Why? Because virtually all of the newspapers and broadcast networks that refuse to call Palestinian killers of Israelis terrorists have no compunction about calling the 9/11 murderers terrorists.

How do journalists get away with this double standard? They employ sophistry, obfuscation, and what Christine Chinlund, the ombudsman of The Boston Globe, admits is "hairsplitting."

Chinlund and Michael Getler, her counterpart at The Washington Post, have both recently penned articles explaining this policy and deriding their critics as "partisans" of Israel who don't understand journalism or the Middle East.

Chinlund asserts that to "tag Hamas, for example, as a terrorist organization is to ignore its far more complex role in the Middle East drama." Getler chimes in by quoting the Post's style manual as saying that "we should not resolve the argument over whether Hamas is a terrorist organization."
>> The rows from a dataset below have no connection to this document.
import Summits.ResolutionOfSingularities.ResolutionOfSingularities.Theorems.MarkedTransferCampaignW24ReducedRunDeath
import Mathlib.RingTheory.PowerSeries.Expand
import HarnessLib

/-!
# BOUNDARY RENORMALISATION OF THE UNIVERSAL REDUCED CASE-(I) RUN — after a digit `≡ −1 (mod p^a)` the run IS the run of the
# contracted bottom class in the variable `u = t^{p^a}`
# (HIRONAKA-L, kernel support in the OURS reduced model of slot W2.4 / RD-2′ (`CampaignW24.ReducedRun`); res-type-059 g14;
# companion of `MarkedTransferCampaignW24ReducedRunUniversal.lean`; imports res-L1-type-o6's `…ReducedRunDeath.lean` for `univStep_zero'`)

**HONEST FRAMING.** OURS throughout: kernel theorems about the one-variable reduced model (`univStep` / `univRun` of
`MarkedTransferCampaignW24ReducedRunUniversal.lean`, res-D-pv-035 AS res-L1-k24). Nothing below is a statement of
[Hironaka2017] (lit key `paper:url-3343fd9e678b`), nothing asserts that any statement of it holds, nothing is a claim about
resolution of singularities in characteristic `p`; the manuscript stays «under review» (D-0012/D-0089). AI work, weaker than
expert review. The theorems explain the self-similar digit tails seen in the M48 «UNIVRUN CENSUS» (kit j276126 / j277234):
e.g. at `p = 5` the 32 census cases left open at precision `N = 15 625` continue `…, 374, 624 = 5⁴−1, 1249, 1874, 2499, 3124 = 5⁵−1, …`.

## What is proved (`K` a field of characteristic `p`, `q = p^a`, any `a`)

* **Lucas at a digit `≡ −1 (mod q)`** `natCast_choose_mul_add_sub_one`: `C(m, q·j + (q−1)) = [m ≡ −1 (mod q)]·C(m / q, j)` in `K`.
* **(R) RENORMALISATION** `exists_univRun_eq_mul_expand`: if `ord G = q·j₀ + (q−1)` and `Gt` is the contraction of the bottom
  residue class (`coeff r Gt = coeff (q·r + (q−1)) G`), then for every `i` there is `F` with
  `univRun G i = G · F(t^q)` and `univRun Gt i = Gt · F` — the run from `G` is the run from `Gt` read through `u = t^q`.
  Consequences: `univRun_eq_zero_iff` (the run from `G` dies exactly when the run from `Gt` dies) and `order_univRun_renorm`
  (digits: `ord (univRun G i) = (q − 1) + q · ord (univRun Gt i)`).
* The symmetries `g ↦ c·g(λt)` and the IMMORTALITY CRITERION built on (R) are in the companion
  `MarkedTransferCampaignW24ReducedRunRenormCycle.lean`.
Hypotheses: each theorem's own binders; no FACT-LIST fact, no DEFECT binder; no new definitions. Standard axioms.
-/

noncomputable section

set_option linter.dupNamespace false -- mandated namespace of this single-conjunct summit

namespace Summit.ResolutionOfSingularities.ResolutionOfSingularities.Theorems

namespace CampaignW24

namespace ReducedRun

open PowerSeries

universe u

/-! ## Lucas at a bottom digit `≡ −1 (mod p^a)` -/

section Lucas

variable (p : ℕ) [hp : Fact p.Prime]

/-- **Lucas at a digit `≡ −1 (mod q)`, `q = p^a`:** `C(m, q·j + (q−1)) ≡ C(m / q, j)` if `m ≡ −1 (mod q)` and `≡ 0`
otherwise (the low `a` digits of `q·j + (q−1)` are all `p − 1`). [cite: Abad2019pBases, Lemma 6.2 (Lucas arithmetic; kernel bookkeeping)] -/
theorem choose_mul_add_sub_one_modEq (a j m : ℕ) :
    m.choose (p ^ a * j + (p ^ a - 1)) ≡ (if m % p ^ a = p ^ a - 1 then (m / p ^ a).choose j else 0) [MOD p] := by
  have hq : 0 < p ^ a := pow_pos hp.out.pos a
  have h := Literature.RingTheory.MvPowerSeries.choose_add_pow_mul_add_pow_mul_modEq (p := p) a (m / p ^ a) j
    (Nat.mod_lt m hq) (Nat.sub_lt hq one_pos)
  rw [Nat.mod_add_div, add_comm (p ^ a - 1)] at h
  refine h.trans ?_
  have hlt : m % p ^ a < p ^ a := Nat.mod_lt m hq
  by_cases hc : m % p ^ a = p ^ a - 1
  · rw [if_pos hc, hc, Nat.choose_self, one_mul]
  · rw [if_neg hc, Nat.choose_eq_zero_of_lt (by omega), zero_mul]

/-- The same, cast into a ring of characteristic `p`. [cite: Abad2019pBases, Lemma 6.2 (Lucas arithmetic; kernel bookkeeping)] -/
theorem natCast_choose_mul_add_sub_one {A : Type u} [CommRing A] [CharP A p] (a j m : ℕ) :
    ((m.choose (p ^ a * j + (p ^ a - 1)) : ℕ) : A) = if m % p ^ a = p ^ a - 1 then (((m / p ^ a).choose j : ℕ) : A) else 0 := by
  have h := CharP.natCast_eq_natCast' A p (choose_mul_add_sub_one_modEq p a j m)
  rw [h]
  split_ifs <;> simp

end Lucas

/-! ## Series with no bottom-class exponents, and the divided derivative at a digit `≡ −1 (mod q)` -/

section NoClass

variable {A : Type u} [CommRing A]

/-- If `R` has no coefficients on the exponents `≡ −1 (mod q)` then neither has `R · F(t^q)`. [folklore] -/
theorem coeff_mul_expand_eq_zero_of_mod {q : ℕ} (hq : q ≠ 0) {R : A⟦X⟧} (hR : ∀ m, m % q = q - 1 → coeff m R = 0)
    (F : A⟦X⟧) (m : ℕ) (hm : m % q = q - 1) : coeff m (R * expand q hq F) = 0 := by
  rw [coeff_mul]
  refine Finset.sum_eq_zero fun x hx => ?_
  rw [Finset.HasAntidiagonal.mem_antidiagonal] at hx
  rw [coeff_expand]
  split_ifs with hd
  · obtain ⟨c, hc⟩ := hd
    have hx1 : x.1 % q = q - 1 := by
      rw [← hm, ← hx, hc, Nat.add_mul_mod_self_left]
    rw [hR _ hx1, zero_mul]
  · rw [mul_zero]

variable (p : ℕ) [hp : Fact p.Prime] [CharP A p]

/-- At a digit `k = q·j + (q−1)`, `D^{(k)}` KILLS every series with no exponents `≡ −1 (mod q)` (Lucas). [folklore] -/
theorem D_eq_zero_of_mod {a j : ℕ} {S : A⟦X⟧} (hS : ∀ m, m % p ^ a = p ^ a - 1 → coeff m S = 0) :
    D (p ^ a * j + (p ^ a - 1)) S = 0 := by
  ext n
  rw [coeff_D, map_zero, natCast_choose_mul_add_sub_one p]
  split_ifs with hc
  · rw [hS _ hc, mul_zero]
  · rw [zero_mul]

/-- At a digit `k = q·j + (q−1)`, `D^{(k)}(t^{q−1}·W(t^q)) = (D^{(j)} W)(t^q)`: on the bottom class the divided derivative
acts as the divided derivative in the variable `u = t^q` (Lucas). [folklore] -/
theorem D_X_pow_mul_expand {a j : ℕ} (W : A⟦X⟧) :
    D (p ^ a * j + (p ^ a - 1)) (X ^ (p ^ a - 1) * expand (p ^ a) (pow_ne_zero a hp.out.ne_zero) W) =
      expand (p ^ a) (pow_ne_zero a hp.out.ne_zero) (D j W) := by
  have hq : 0 < p ^ a := pow_pos hp.out.pos a
  ext n
  rw [coeff_D, coeff_X_pow_mul', if_pos (by omega), natCast_choose_mul_add_sub_one p, coeff_expand, coeff_expand]
  by_cases hd : p ^ a ∣ n
  · obtain ⟨c, hc⟩ := hd
    subst hc
    have h1 : (p ^ a * c + (p ^ a * j + (p ^ a - 1))) % p ^ a = p ^ a - 1 := by
      rw [← add_assoc, ← mul_add, Nat.mul_add_mod, Nat.mod_eq_of_lt (Nat.sub_lt hq one_pos)]
    have h2 : (p ^ a * c + (p ^ a * j + (p ^ a - 1))) / p ^ a = c + j := by
      rw [← add_assoc, ← mul_add, Nat.mul_add_div hq, Nat.div_eq_of_lt (Nat.sub_lt hq one_pos), add_zero]
    have h3 : p ^ a * c + (p ^ a * j + (p ^ a - 1)) - (p ^ a - 1) = p ^ a * (c + j) := by
      rw [← add_assoc, ← mul_add, Nat.add_sub_cancel]
    rw [if_pos h1, h2, h3, if_pos (dvd_mul_right _ _), if_pos (dvd_mul_right _ _), Nat.mul_div_cancel_left _ hq,
      Nat.mul_div_cancel_left _ hq, coeff_D]
  · have h1 : (n + (p ^ a * j + (p ^ a - 1))) % p ^ a ≠ p ^ a - 1 := by
      intro h
      apply hd
      have h' : (n + (p ^ a * j + (p ^ a - 1))) % p ^ a = (n % p ^ a + (p ^ a - 1)) % p ^ a := by
        rw [add_comm (p ^ a * j), ← add_assoc, Nat.add_mul_mod_self_left, Nat.add_mod, Nat.mod_eq_of_lt (Nat.sub_lt hq one_pos)]
      rw [h'] at h
      -- `(r + (q-1)) % q = q - 1` with `r < q` forces `r = 0`
      have hr : n % p ^ a < p ^ a := Nat.mod_lt n hq
      have : n % p ^ a = 0 := by
        by_contra h0
        have hge : p ^ a ≤ n % p ^ a + (p ^ a - 1) := by omega
        rw [Nat.mod_eq_sub_mod hge, Nat.mod_eq_of_lt (by omega)] at h
        omega
      exact Nat.dvd_of_mod_eq_zero this
    rw [if_neg h1, zero_mul, if_neg hd]

end NoClass

/-! ## (R) Renormalisation at a bottom digit `≡ −1 (mod q)` -/

section Renorm

variable {K : Type u} [Field K] (p : ℕ) [hp : Fact p.Prime]

/-- The unit part of the bottom class `q − 1` is the `q`-expansion of the contracted class `Gt`
(`coeff r Gt = coeff (q·r + (q−1)) G`). [folklore] -/
theorem unitPart_eq_expand {a : ℕ} {G Gt : K⟦X⟧} (hGt : ∀ r, coeff r Gt = coeff (p ^ a * r + (p ^ a - 1)) G) :
    unitPart (p ^ a) (p ^ a - 1) G = expand (p ^ a) (pow_ne_zero a hp.out.ne_zero) Gt := by
  ext m
  rw [coeff_unitPart, coeff_expand]
  split_ifs with hd
  · obtain ⟨c, hc⟩ := hd
    subst hc
    rw [Nat.mul_div_cancel_left _ (pow_pos hp.out.pos a), hGt, add_comm]
  · rfl

/-- The remainder `G − classPart_{q−1} G` has no exponents `≡ −1 (mod q)`. [folklore] -/
theorem coeff_sub_classPart_eq_zero {q : ℕ} (hq : 0 < q) (G : K⟦X⟧) (m : ℕ) (hm : m % q = q - 1) :
    coeff m (G - classPart q (q - 1) G) = 0 := by
  rw [map_sub, coeff_classPart, Nat.mod_eq_of_lt (Nat.sub_lt hq one_pos), if_pos hm, sub_self]

/-- **Bottom-class decomposition**: `G · F(t^q) = t^{q−1}·(Gt·F)(t^q) + (G − classPart_{q−1} G)·F(t^q)`. [folklore] -/
theorem mul_expand_eq {a : ℕ} {G Gt : K⟦X⟧} (hGt : ∀ r, coeff r Gt = coeff (p ^ a * r + (p ^ a - 1)) G)
    (F : K⟦X⟧) :
    G * expand (p ^ a) (pow_ne_zero a hp.out.ne_zero) F =
      X ^ (p ^ a - 1) * expand (p ^ a) (pow_ne_zero a hp.out.ne_zero) (Gt * F) +
        (G - classPart (p ^ a) (p ^ a - 1) G) * expand (p ^ a) (pow_ne_zero a hp.out.ne_zero) F := by
  have hq : 0 < p ^ a := pow_pos hp.out.pos a
  have hcl : classPart (p ^ a) (p ^ a - 1) G = X ^ (p ^ a - 1) * expand (p ^ a) (pow_ne_zero a hp.out.ne_zero) Gt := by
    rw [classPart_eq_X_pow_mul_unitPart (Nat.sub_lt hq one_pos), unitPart_eq_expand p hGt]
  rw [map_mul]
  linear_combination (expand (p ^ a) (pow_ne_zero a hp.out.ne_zero) F) * hcl

/-- The order of the contracted class: `ord Gt = j₀` when `ord G = q·j₀ + (q−1)`. [folklore] -/
theorem order_contract {a j₀ : ℕ} {G Gt : K⟦X⟧} (hG : order G = (p ^ a * j₀ + (p ^ a - 1) : ℕ))
    (hGt : ∀ r, coeff r Gt = coeff (p ^ a * r + (p ^ a - 1)) G) : order Gt = j₀ := by
  rw [order_eq_nat]
  refine ⟨?_, fun i hi => ?_⟩
  · rw [hGt]
    exact (order_eq_nat.mp hG).1
  · rw [hGt]
    apply coeff_of_lt_order
    rw [hG, Nat.cast_lt]
    have := Nat.mul_lt_mul_of_pos_left hi (pow_pos hp.out.pos a)
    omega

variable [CharP K p]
Huh? To even entertain the notion that there is a debate about whether a group that targets innocent civilians for death is a terrorist organization is itself an act of partisanship that gives murderers an unearned legitimacy.

HAMAS BY ANY OTHER NAME

Both newspapers are prepared to call specific Hamas attacks "terrorist" attacks, but insist that to attach this label to the group or its members would be wrong. Such a rickety standard is hard enough to defend, but their position is complicated by their approach to the "terrorist" Al Qaeda network. Chinlund defends this practice because "the definition of Al Qaeda in the Unit ed States is almost solely based on the 9/11 attacks," making it an "allowable exception."

And what, we might ask, is Hamas known for in Israel, or anywhere else, except as the slaughterers of innocents?

Getler goes further and betrays his paper's bias by asserting America's innocence in contrast to Palestinian resistance to a "humiliating Israeli occupation." Yet isn't Getler's reference to Israel and its actions itself an acceptance of a slanted view of reality that takes the Palestinian point of view and rejects that of Israel?

In other words, according to Getler and those who agree with him, Israelis deserve to be blown up in cafes and buses, but Americans do not deserve to be killed.

So much for objectivity.

Far more honest was the Orlando Sentinel's Manning Pym, who meekly admitted that "the horse is out of the barn on the labeling of Al Qaeda." He understands his readers would be outraged by the paper's calling the 9/11 killers "militants," as it does to those who kill Jews in Israel. From this frame of reference, when it comes to their reporting of Al Qaeda and Hamas, American journalists are merely provincial rather than biased.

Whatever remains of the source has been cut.